Read the data that follows. Then repeat it exactly.
[Entries supplied Boundary: Start]
import Literature.MathematicalPhysics.QuantumFieldTheory.Balaban1983to89.Node00.OpsYSectDReal
import Literature.MathematicalPhysics.QuantumFieldTheory.Balaban1983to89.Node00.OpsYRecordV4P

/-!
# `Balaban1983to89.Node00.OpsYDelta2FormP` — T. Bałaban, *Propagators for lattice gauge theories in a background field*, Commun. Math. Phys. **99**
# (1985) 389–434 [Balaban1985BackgroundPropagators], (3.134) p. 422 with (3.126) p. 420: THE RESIDUAL LETTER `Δ⁽²⁾(U)` AS A FUNCTION OF [5]'s FORM
# LETTER `C⁽²⁾`, FED THE PRINT-UNITS SITE PROPAGATOR `G′_phys = η²·G′` — `res134OfC2YP`, ★★ `resYOfC2P`, its (3.134), trace symmetry, covariance,
# reality and ★★★ the N06 certificate's `hΔ2` binder AS A THEOREM at `𝔯 := resYOfC2P 𝔠`

statement-level skeleton of published theorems with citation tags; proofs where landed; nothing here is a claim about the Yang–Mills mass gap

THE POINT (cell bus I.32294, dag-n06-l g33's ONE ASK to NODE 00; dag-lead WORDS 266 I.32297).  def-Y's `Node00.OpsYDelta2Form` §4 typed the residual
letter of (3.134) as a FUNCTION `res134OfC2Y 𝔡 x 𝔠` ∕ `resYOfC2 𝔠` of the external form letter `𝔠` ([5]'s polarised `C⁽²⁾(U; ·, ·)`), built over the
v4 record's `H(U)` — `HDY` fed the LATTICE-units site propagator `GpY`.  The N06 certificate of record (`…N06AtOpsYNuOfRecordV6EPairVB` and successors)
reads its Sect. D∕E letters through the v4P record `Node00.OpsYRecordV4P`, i.e. through `H(U)` fed the PRINT-units propagator
`GpPhysY i par = η² • GpY i par` (`covLettersY_v4P_H`).  THIS FILE is the `G′_phys` twin of `OpsYDelta2Form` §4–§9 and `OpsYSectDReal` §RecordSymm —
no new mathematics, every proof is the `GpY` chain re-instantiated at `G′_phys`:
* §1 `res134OfC2YP 𝔡 x 𝔠 : ResLettersY 𝔸 x` (`Δ⁽²⁾ := delta2OfY 𝔡 … (GpPhysY …) 𝔠.form`, its `U = 1` clause PROVED by `delta2OfY_one`), `res134OfC2YP_Δ2`
  (rfl), `trPairY_res134OfC2YP` ((3.134) at the v4P record's `H`), `trPairY_res134OfC2YP_symm`, `res134OfC2YP_flat_Δ2`, `res134OfC2YP_Δ2_isCovBondOpY`;
* §2 ★★ `resYOfC2P 𝔠 : ResY N θ Mstar` (member by member at the trace-dual fibre of record `M_N(ℂ)`), `resYOfC2P_apply`, ★ `resYOfC2P_Δ2` (rfl),
  `sum_trace_resYOfC2P_Δ2` ((3.134) in matrix traces), `sum_trace_resYOfC2P_Δ2_symm`, `resYOfC2P_flat_Δ2`, ★ `resYOfC2P_Δ2_isCovBondOpY` (covariance for
  a covariant `𝔠`);
* §3 reality and the Hermitian symmetry: `isRealOpY_GpPhysY_parSymY` (= the N05 door file's `GpPhysY_parSymY_isRealOpY`, restated below NODE 00's import ceiling), `HDY_physY_record_isRealOpY`, `HDY_physY_star_of_unitary`, `hH_of_recordP`,
  `resYOfC2P_Δ2_star`, `resYOfC2P_Δ2_isRealOpY`, ★★ `resYOfC2P_Δ2_isSymmTr` (unitary-valued `U`, reality of `(𝔠 x).form` at `U`) and ★★★
  `resYOfC2P_Δ2_isSymmTr_SU` — the certificate's displayed binder
  `hΔ2 : ∀ x U, (∀ μ z, U μ z ∈ specialUnitaryUnits (Fin N)) → IsSymmTr (fun _ => 1) ((𝔯 x).Δ2 U)` VERBATIM at `𝔯 := resYOfC2P N θ Mstar 𝔠`, modulo
  the ONE displayed reality letter `h𝔠real` on `𝔠`.
CONSUMER RECIPE (n06-d, the edition after «VJ»): substitute `𝔯 := resYOfC2P N θ.toStage3Params Mstar 𝔠` in `opsYNuStOfRecordV4PE … 𝔯 …` and set
`hΔ2 := resYOfC2P_Δ2_isSymmTr_SU θ.toStage3Params Mstar 𝔠 h𝔠real`; `hD2sup` then speaks about `delta2OfY (trDualMatY N) x.toKIdx (parSymY …) (parBY …)
(GpPhysY … (parSymY …)) (𝔠 x).form` (`resYOfC2P_Δ2`), the object of dag-n06-l's ROAD P-D2 legs.
HONEST SCOPE.  Definitions with bodies and bookkeeping∕algebra over def-Y's letters; [5]'s `C⁽²⁾` is NOT an object of the tree (flat witness only) and stays
a PARAMETER `𝔠`; nothing of [B9] or [5] asserted; COUNT-NEUTRAL (`--supports stmt-QuantumFields-20541`); N06 NOT discharged; K1⁹ NOT closed.  One finite
lattice at a time — nothing continuum ∕ ℝ⁴ ∕ OS ∕ mass gap ∕ Clay.  Cell `pub-ymgap` (HUMAN RULING D-0062), Track A NODE 00, seat `pub-ymgap-node00-def-Y`
(g29), 2026-08-30.
-/

noncomputable section

namespace Literature.MathematicalPhysics.QuantumFieldTheory.Balaban1983to89.Node00

open B6KLevelCensusIndexV1 (KIdx)
open B9PinMembersKLevelV1 (MemberY)
open B9Thm311ReadingCoords (trIP IsSymmTr)
open B9Eq3132SectDLetters (HDY GDY)
open B7Prop2SpecialUnitary (specialUnitaryUnits specialUnitaryUnits_le_unitaryUnits)
open scoped Matrix
open scoped Matrix.Norms.L2Operator

/-! ## §1 The residual letter fed `G′_phys`, as a function of `C⁽²⁾`, at a member -/

section Residual

variable {d ℓ : ℕ} {hd : 1 ≤ d + 1} {hL : Odd (ℓ + 1) ∧ 1 < ℓ + 1} {b₀ b₁ : ℝ} {Mstar : ℕ}
variable {𝔸 : Type} [NormedRing 𝔸] [NormedAlgebra ℂ 𝔸] [CompleteSpace 𝔸] (𝔡 : TrDualY 𝔸)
[Entries supplied Boundary: End]
_Answer to this task:_
import Literature.MathematicalPhysics.QuantumFieldTheory.Balaban1983to89.Node00.OpsYSectDReal
import Literature.MathematicalPhysics.QuantumFieldTheory.Balaban1983to89.Node00.OpsYRecordV4P

/-!
# `Balaban1983to89.Node00.OpsYDelta2FormP` — T. Bałaban, *Propagators for lattice gauge theories in a background field*, Commun. Math. Phys. **99**
# (1985) 389–434 [Balaban1985BackgroundPropagators], (3.134) p. 422 with (3.126) p. 420: THE RESIDUAL LETTER `Δ⁽²⁾(U)` AS A FUNCTION OF [5]'s FORM
# LETTER `C⁽²⁾`, FED THE PRINT-UNITS SITE PROPAGATOR `G′_phys = η²·G′` — `res134OfC2YP`, ★★ `resYOfC2P`, its (3.134), trace symmetry, covariance,
# reality and ★★★ the N06 certificate's `hΔ2` binder AS A THEOREM at `𝔯 := resYOfC2P 𝔠`

statement-level skeleton of published theorems with citation tags; proofs where landed; nothing here is a claim about the Yang–Mills mass gap

THE POINT (cell bus I.32294, dag-n06-l g33's ONE ASK to NODE 00; dag-lead WORDS 266 I.32297).  def-Y's `Node00.OpsYDelta2Form` §4 typed the residual
letter of (3.134) as a FUNCTION `res134OfC2Y 𝔡 x 𝔠` ∕ `resYOfC2 𝔠` of the external form letter `𝔠` ([5]'s polarised `C⁽²⁾(U; ·, ·)`), built over the
v4 record's `H(U)` — `HDY` fed the LATTICE-units site propagator `GpY`.  The N06 certificate of record (`…N06AtOpsYNuOfRecordV6EPairVB` and successors)
reads its Sect. D∕E letters through the v4P record `Node00.OpsYRecordV4P`, i.e. through `H(U)` fed the PRINT-units propagator
`GpPhysY i par = η² • GpY i par` (`covLettersY_v4P_H`).  THIS FILE is the `G′_phys` twin of `OpsYDelta2Form` §4–§9 and `OpsYSectDReal` §RecordSymm —
no new mathematics, every proof is the `GpY` chain re-instantiated at `G′_phys`:
* §1 `res134OfC2YP 𝔡 x 𝔠 : ResLettersY 𝔸 x` (`Δ⁽²⁾ := delta2OfY 𝔡 … (GpPhysY …) 𝔠.form`, its `U = 1` clause PROVED by `delta2OfY_one`), `res134OfC2YP_Δ2`
  (rfl), `trPairY_res134OfC2YP` ((3.134) at the v4P record's `H`), `trPairY_res134OfC2YP_symm`, `res134OfC2YP_flat_Δ2`, `res134OfC2YP_Δ2_isCovBondOpY`;
* §2 ★★ `resYOfC2P 𝔠 : ResY N θ Mstar` (member by member at the trace-dual fibre of record `M_N(ℂ)`), `resYOfC2P_apply`, ★ `resYOfC2P_Δ2` (rfl),
  `sum_trace_resYOfC2P_Δ2` ((3.134) in matrix traces), `sum_trace_resYOfC2P_Δ2_symm`, `resYOfC2P_flat_Δ2`, ★ `resYOfC2P_Δ2_isCovBondOpY` (covariance for
  a covariant `𝔠`);
* §3 reality and the Hermitian symmetry: `isRealOpY_GpPhysY_parSymY` (= the N05 door file's `GpPhysY_parSymY_isRealOpY`, restated below NODE 00's import ceiling), `HDY_physY_record_isRealOpY`, `HDY_physY_star_of_unitary`, `hH_of_recordP`,
  `resYOfC2P_Δ2_star`, `resYOfC2P_Δ2_isRealOpY`, ★★ `resYOfC2P_Δ2_isSymmTr` (unitary-valued `U`, reality of `(𝔠 x).form` at `U`) and ★★★
  `resYOfC2P_Δ2_isSymmTr_SU` — the certificate's displayed binder
  `hΔ2 : ∀ x U, (∀ μ z, U μ z ∈ specialUnitaryUnits (Fin N)) → IsSymmTr (fun _ => 1) ((𝔯 x).Δ2 U)` VERBATIM at `𝔯 := resYOfC2P N θ Mstar 𝔠`, modulo
  the ONE displayed reality letter `h𝔠real` on `𝔠`.
CONSUMER RECIPE (n06-d, the edition after «VJ»): substitute `𝔯 := resYOfC2P N θ.toStage3Params Mstar 𝔠` in `opsYNuStOfRecordV4PE … 𝔯 …` and set
`hΔ2 := resYOfC2P_Δ2_isSymmTr_SU θ.toStage3Params Mstar 𝔠 h𝔠real`; `hD2sup` then speaks about `delta2OfY (trDualMatY N) x.toKIdx (parSymY …) (parBY …)
(GpPhysY … (parSymY …)) (𝔠 x).form` (`resYOfC2P_Δ2`), the object of dag-n06-l's ROAD P-D2 legs.
HONEST SCOPE.  Definitions with bodies and bookkeeping∕algebra over def-Y's letters; [5]'s `C⁽²⁾` is NOT an object of the tree (flat witness only) and stays
a PARAMETER `𝔠`; nothing of [B9] or [5] asserted; COUNT-NEUTRAL (`--supports stmt-QuantumFields-20541`); N06 NOT discharged; K1⁹ NOT closed.  One finite
lattice at a time — nothing continuum ∕ ℝ⁴ ∕ OS ∕ mass gap ∕ Clay.  Cell `pub-ymgap` (HUMAN RULING D-0062), Track A NODE 00, seat `pub-ymgap-node00-def-Y`
(g29), 2026-08-30.
-/

noncomputable section

namespace Literature.MathematicalPhysics.QuantumFieldTheory.Balaban1983to89.Node00

open B6KLevelCensusIndexV1 (KIdx)
open B9PinMembersKLevelV1 (MemberY)
open B9Thm311ReadingCoords (trIP IsSymmTr)
open B9Eq3132SectDLetters (HDY GDY)
open B7Prop2SpecialUnitary (specialUnitaryUnits specialUnitaryUnits_le_unitaryUnits)
open scoped Matrix
open scoped Matrix.Norms.L2Operator

/-! ## §1 The residual letter fed `G′_phys`, as a function of `C⁽²⁾`, at a member -/

section Residual

variable {d ℓ : ℕ} {hd : 1 ≤ d + 1} {hL : Odd (ℓ + 1) ∧ 1 < ℓ + 1} {b₀ b₁ : ℝ} {Mstar : ℕ}
variable {𝔸 : Type} [NormedRing 𝔸] [NormedAlgebra ℂ 𝔸] [CompleteSpace 𝔸] (𝔡 : TrDualY 𝔸)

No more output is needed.